Hey Manhtu, did they have many left ?


----------



## Fishfur

I got a small amount of powder from Igor, when I got some plants from him and daphnia. He said he got it from the US, and it cost quite a bit with shipping, but it's fairly large bag.. half a pound, and very fine, about 100 microns, more or less. I was thinking of ordering some myself, it seems to be well accepted.

There is an online store here in Toronto that stocks spirulina powder. I've dealt with them before, they're pretty good, so I've written to ask if they know the micron size of either of the two powders they stock. Neither is cheap, but you can pick up orders in Toronto, out Danforth way, to save on shipping. Hopefully I will hear back from them, but probably not 'til after the weekend now.

Now I have done a more extensive search, there are a few sources here in Canada, but prices are high.. depends somewhat on brand, but a pound is around sixty bucks. One place offers free shipping but that assumes the powder is fine enough to do the trick. I wrote them too, they're in Guelph. I could likely stop there on my way to or from London when I visit my Mom.. but it's a lot of money to feed to clams and shrimp ! I'm thinking greenwater is much cheaper and probably just as good, but not nearly as easy.


----------



## randy

If it's $6/lb then it's not too bad considering every other shrimp specialty food are like $10/oz ;-)

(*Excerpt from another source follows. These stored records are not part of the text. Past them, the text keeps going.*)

/-- ★ **P3 (DESCENT TO `pointGalHom`).**  Let `K` be imaginary quadratic, `ι : K → ℂ`, `n ≠ 0`, `W/ℚ`, `φ` a `K`-automorphism of
`K[n] = ringClassField K ι n ⊂ ℂ`, and `y ∈ W(K[n])` with complex image `P`.  If EVERY automorphism `σ` of `ℂ` extending `φ`
fixes `P`, then `pointGalHom W K[n] (φ.restrictScalars ℚ) y = y`.  (`K[n]` is countable, so `φ` extends to some `σ`
(`Complex.exists_ringEquiv_apply_eq_of_subfield`); the image of `φ·y` in `W(ℂ)` is `σ·P = P`; `W(K[n]) → W(ℂ)` is injective.)
[folklore] -/
theorem pointGalHom_eq_self_of_forall_ringEquiv (hK : IsImaginaryQuadratic K) (ι : K →+* ℂ) {n : ℕ} (hn : n ≠ 0)
    (W : WeierstrassCurve ℚ) (φ : ringClassField K ι n ≃ₐ[K] ringClassField K ι n)
    (y : (W.baseChange (ringClassField K ι n)).toAffine.Point)
    (hfix : ∀ σ : ℂ ≃+* ℂ, (∀ x : ringClassField K ι n, σ x = ((φ x : ringClassField K ι n) : ℂ)) →
      Affine.Point.map (W' := W) (σ : ℂ →+* ℂ).toRatAlgHom
          (Affine.Point.map (W' := W) (ringClassField K ι n).subtype.toRatAlgHom y) =
        Affine.Point.map (W' := W) (ringClassField K ι n).subtype.toRatAlgHom y) :
    pointGalHom W (ringClassField K ι n) (φ.restrictScalars ℚ) y = y := by
  -- `K[n]` is countable, so `φ` (followed by the inclusion) extends to an automorphism `σ` of `ℂ`
  have hcount : #(ringClassField K ι n) ≤ ℵ₀ := by
    haveI := (finiteDimensional_and_isGalois_ringClassField hK ι hn).1
    haveI : FiniteDimensional ℚ (ringClassField K ι n) := Module.Finite.trans K (ringClassField K ι n)
    haveI : Algebra.IsAlgebraic ℚ (ringClassField K ι n) := Algebra.IsAlgebraic.of_finite ℚ _
    exact Subfield.cardinalMk_le_aleph0_of_isAlgebraic _
  obtain ⟨σ, hσ⟩ := Complex.exists_ringEquiv_apply_eq_of_subfield (ringClassField K ι n) hcount
    ((ringClassField K ι n).subtype.comp (φ : ringClassField K ι n ≃ₐ[K] ringClassField K ι n).toRingEquiv.toRingHom)
  have hσ' : ∀ x : ringClassField K ι n, σ x = ((φ x : ringClassField K ι n) : ℂ) := fun x ↦ by
    rw [hσ x]; rfl
  -- push into `W(ℂ)` and use injectivity of `W(K[n]) → W(ℂ)`
  have key : Affine.Point.map (W' := W) (ringClassField K ι n).subtype.toRatAlgHom
        (pointGalHom W (ringClassField K ι n) (φ.restrictScalars ℚ) y) =
      Affine.Point.map (W' := W) (ringClassField K ι n).subtype.toRatAlgHom y := by
    calc Affine.Point.map (W' := W) (ringClassField K ι n).subtype.toRatAlgHom
          (pointGalHom W (ringClassField K ι n) (φ.restrictScalars ℚ) y)
        = Affine.Point.map (W' := W) (σ : ℂ →+* ℂ).toRatAlgHom
            (Affine.Point.map (W' := W) (ringClassField K ι n).subtype.toRatAlgHom y) := by
          rw [pointGalHom_apply, Affine.Point.map_map, Affine.Point.map_map]
          exact Affine.Point.map_congr_fun (fun x ↦ (hσ' x).symm) _
      _ = Affine.Point.map (W' := W) (ringClassField K ι n).subtype.toRatAlgHom y := hfix σ hσ'
  exact Affine.Point.map_injective _ key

Let me know if you find a good source, even more coarse ones should be good for shrimps.


----------



## Fishfur

Not $6. per pound.. $60. per pound ! But I am looking to see if there are better prices available.. even with shipping added in it might be cheaper in the US.. and the stuff Igor gave me was actually made for Inverts, not for human consumption. All the one's I've found so far have been for human consumption, presumably made to higher standards, and thus, costly. All the algal supplements for human consumption are quite expensive, but I'm still trying to find the link Igor gave me to look up the product so I'd know what it was he was talking about. I'll post when I find it. I have to admit, when I see the pics of the various products, they all look pretty much the same.. super fine looking powder, similar consistency to baby powder.


----------



## manmadecorals

Fishfur said:


> Hey Manhtu, did they have many left ?


yup lots left


----------



## Fishfur

They sure do have lots left, I got six today. Got a reply from one spirulina supplier.. I have to contact the manufacturer to find out the particle size.. but they gave me contact numbers, which I will try calling to see if they know how fine the powders are.


----------



## randy

Fishfur said:


> They sure do have lots left, I got six today. Got a reply from one spirulina supplier.. I have to contact the manufacturer to find out the particle size.. but they gave me contact numbers, which I will try calling to see if they know how fine the powders are.


Thanks and keep us posted.


----------



## Fishfur

I also learned it can be had in tablet form.. easier for humans to consume that way, but I bet tablets would be easier to feed to adult shrimps.. and could always be either crushed or ground and mixed with water to feed for filter feeders. Not sure if there is anything else in the tablets, like a binder of some kind. Have to check and find out.


----------